◆ TASK PROMPT: Across the listing that follows, work out how many lines carry the string "problem". Provide that number and nothing else.

◆ MATERIAL SHOWN:
****************

import Literature.Computability.MetaComplexity.UPSearchAssembly
import Literature.Computability.MetaComplexity.LanguageCompressionProofs
import Literature.Computability.MetaComplexity.DPReconstruction
import HarnessLib

/-!
# Complexity meta: Thm. 8.9 of Hirahara 2021 for `UP` — the named fact reduced to its three remaining leaves

Sibling proof file of `SearchHeuristicSchemes.lean` for the named fact
`Hirahara2021_UP_searchUHS_of_Avg1P` (S. Hirahara, *Average-case hardness of NP from exponential
worst-case hardness assumptions*, STOC 2021; full version ECCC TR21-058, Thm. 8.9 restricted along
Fact 8.4 to `UP`-type verifiers: *if `coNP × {U, T} ⊆ Avg¹_{1-n^{-c}} P` for some constant `c`, then
the search problem of every `UP`-type verifier admits a universal heuristic scheme*, Def. 8.8).

`UPSearchAssembly.lean` proves the fact from the five results of §3–§5 that the printed proof
(pp. 40–42) invokes (`Hirahara2021_UP_searchUHS_of_Avg1P_of`, hypotheses `h51 h42 h52 h34 h312`).
Two of those five are meanwhile theorems of the tree relative to the others:

* Lemma 5.1 (`h51`, the named fact `Hirahara2021_gapKvsK_mem_PromiseP`) follows from Thm. 4.2
  (`h42`, the named fact `Hirahara2021_languageCompression`) by the half-page argument of p. 29 —
  `Hirahara2021_gapKvsK_mem_PromiseP_of_languageCompression` (`LanguageCompressionProofs.lean`);
* Thm. 3.12 in enumeration form (`h312`) holds under `PromiseBPP' ⊆ PromiseP`, the conclusion of
  Lemma 3.4 in promise form (`h34`) — `Hirahara2021_dpEnum_of_PromiseBPP'_subset`
  (`DPReconstruction.lean`: Goldreich–Levin, Rackoff's pairwise independent decoder, enumeration of
  the heavy outputs of a randomised polynomial-time function under `pr-BPP = pr-P`).

Hence the fact rests on exactly three leaves, which this file records as one theorem:

* `Hirahara2021_UP_searchUHS_of_Avg1P_of_leaves` — **Thm. 8.9 (`UP` form) from Thm. 4.2 (the named
  fact `Hirahara2021_languageCompression`), Lemma 3.4 in promise form (`h34`: the hypothesis implies
  `pr-BPP = pr-P`; p. 20, used on p. 27 and in Eq. (13)) and Thm. 5.2 in its printed form (`h52`,
  weak symmetry of information, p. 30)**; the last two are inline hypotheses exactly as in
  `Hirahara2021_UP_searchUHS_of_Avg1P_of` (no named fact is introduced, D-0026).

The discharge `Hirahara2021_UP_searchUHS_of_Avg1P_holds` is this theorem fed
`Hirahara2021_languageCompression_holds` and proofs of `h34`, `h52`, once those exist. What they
need (recorded for the cone; ECCC TR21-058 open at the cited pages): `h34` is Lemma 3.4 from the
*weak* hypothesis — (1) `coNP × {T} ⊆ Avg¹_{1-n^{-c}} P ⟹ NE = E` [BCGL92], (2)
`coNP × {U} ⊆ Avg¹_{1-n^{-c}} P ⟹ pr-MA = pr-NP` [KS04], (3) `NE = E ∧ pr-MA = pr-NP ⟹
E ⊄ i.o.SIZE(2^{εn})` [BFP05], (4) [IW97] (in the tree: `impagliazzo_wigderson_holds`,
`PromiseBPP'_subset_PromiseP_of_avgHard_E`); `h52` is proved on p. 30 from Lemma 5.1, Fact 3.7 and
Thm. 3.12 in its Kolmogorov form (see `UPSearchAssembly.lean`, "Size of what remains"); Thm. 4.2
(pp. 26–29) needs Lemma 3.4, Lemma 3.6, the Goldwasser–Sipser protocol (Lemmas 4.5–4.6) and
Thm. 3.12 in Kolmogorov form.

## References

* S. Hirahara, ECCC TR21-058 (2021): Thm. 8.9 and its proof (pp. 40–42), Lemma 3.4 (p. 20),
  Thm. 3.12 and the remark following it (p. 23), Thm. 4.2 (p. 26), Lemma 5.1 (p. 29), Thm. 5.2
  (p. 30), Def. 8.8, Fact 8.4 (p. 37).
-/

namespace Literature.Computability.MetaComplexity

open _root_.Computability Complexity Complexity.Classes Complexity.Nondeterministic Brick

/-- **Hirahara 2021, Thm. 8.9 for `UP`-type verifiers, from its three remaining leaves.** The named
fact `Hirahara2021_UP_searchUHS_of_Avg1P` follows from Thm. 4.2 (`Hirahara2021_languageCompression`),
Lemma 3.4 in promise form (`h34`: *if `coNP × {U, T} ⊆ Avg¹_{1-n^{-c}} P` for some `c` then
`pr-BPP = pr-P`*, as the paper uses Lemma 3.4 on p. 27 and in Eq. (13)) and Thm. 5.2 in its printed
form (`h52`: *under the hypothesis there are polynomials `p₀, p_w` with
`Pr_{w ← {0,1}^m}[K^t(xw) ≥ K^{p_w(t/ε)}(x) + m - log p_w(t/ε)] ≥ 1 - ε` for all `n, m`, `t ≥ p₀(nm)`,
`ε = 1/e`, `x ∈ {0,1}ⁿ`*, in `ℕ∞` without subtraction, `∀ U`): Lemma 5.1 is Thm. 4.2 applied to the
ensemble `{x | K^t(x) ≤ s}` (`Hirahara2021_gapKvsK_mem_PromiseP_of_languageCompression`, p. 29), the
enumeration form of Thm. 3.12 holds under `pr-BPP = pr-P` (`Hirahara2021_dpEnum_of_PromiseBPP'_subset`,
p. 23), and the five ingredients give the scheme (`Hirahara2021_UP_searchUHS_of_Avg1P_of`, the
formalised proof of Thm. 8.9, pp. 40–42).
[Hirahara 2021 (ECCC TR21-058), Thm. 8.9 with Lemma 3.4, Thm. 3.12, Thm. 4.2, Lemma 5.1, Thm. 5.2,
Fact 8.4] [cite: Hirahara2021, Thm. 8.9] -/
theorem Hirahara2021_UP_searchUHS_of_Avg1P_of_leaves (h42 : Hirahara2021_languageCompression)
    (h34 : (∃ c : ℕ, distClass coNP {uniformEnsemble, tallyEnsemble} ⊆
        Avg1DeltaP fun n => 1 - 1 / (n : ℝ) ^ c) → PromiseBPP' ⊆ PromiseP)
    (h52 : ∀ U : UniversalMachine,
      (∃ c : ℕ, distClass coNP {uniformEnsemble, tallyEnsemble} ⊆
        Avg1DeltaP fun n => 1 - 1 / (n : ℝ) ^ c) →
      ∃ p₀ pw : Polynomial ℕ, ∀ (n m t e : ℕ) (x : List Bool), x.length = n → p₀.eval (n * m) ≤ t →
        1 ≤ e →
          1 - 1 / (e : ℝ) ≤ uniformProb m
            {w | U.ktAt (pw.eval (t * e)) x + m ≤ U.ktAt t (x ++ w) + Nat.log 2 (pw.eval (t * e))}) :
    Hirahara2021_UP_searchUHS_of_Avg1P :=
  Hirahara2021_UP_searchUHS_of_Avg1P_of (Hirahara2021_gapKvsK_mem_PromiseP_of_languageCompression h42)
    h42 h52 h34 fun hyp => Hirahara2021_dpEnum_of_PromiseBPP'_subset (h34 hyp)

/-- **Cor. 8.12 for `UP` from the same three leaves** (the conclusion written out exactly as in
`Hirahara2021_UP_hasUHS_of_Avg1P_of_search`: *if `coNP × {U, T} ⊆ Avg¹_{1-n^{-c}} P` for some `c`
then every `L ∈ UP` admits a universal heuristic scheme*): Thm. 8.9 for the `UP`-type verifier of
`L`, then "a decision problem reduces to its search version" (proof of Cor. 8.12, p. 42).
[Hirahara 2021 (ECCC TR21-058), Cor. 8.12 with Thm. 8.9 and Fact 8.4] [cite: Hirahara2021, Cor. 8.12] -/
theorem Hirahara2021_UP_hasUHS_of_Avg1P_of_leaves (h42 : Hirahara2021_languageCompression)
    (h34 : (∃ c : ℕ, distClass coNP {uniformEnsemble, tallyEnsemble} ⊆
        Avg1DeltaP fun n => 1 - 1 / (n : ℝ) ^ c) → PromiseBPP' ⊆ PromiseP)
    (h52 : ∀ U : UniversalMachine,
      (∃ c : ℕ, distClass coNP {uniformEnsemble, tallyEnsemble} ⊆
        Avg1DeltaP fun n => 1 - 1 / (n : ℝ) ^ c) →
      ∃ p₀ pw : Polynomial ℕ, ∀ (n m t e : ℕ) (x : List Bool), x.length = n → p₀.eval (n * m) ≤ t →
        1 ≤ e →
          1 - 1 / (e : ℝ) ≤ uniformProb m
            {w | U.ktAt (pw.eval (t * e)) x + m ≤ U.ktAt t (x ++ w) + Nat.log 2 (pw.eval (t * e))}) :
    ∀ U : UniversalMachine,
      (∃ c : ℕ, distClass coNP {uniformEnsemble, tallyEnsemble} ⊆
        Avg1DeltaP fun n => 1 - 1 / (n : ℝ) ^ c) →
      ∀ L ∈ UP, U.HasUniversalHeuristicScheme L :=
  Hirahara2021_UP_hasUHS_of_Avg1P_of_search (Hirahara2021_UP_searchUHS_of_Avg1P_of_leaves h42 h34 h52)

end Literature.Computability.MetaComplexity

****************

◆ RESULT BELOW: 2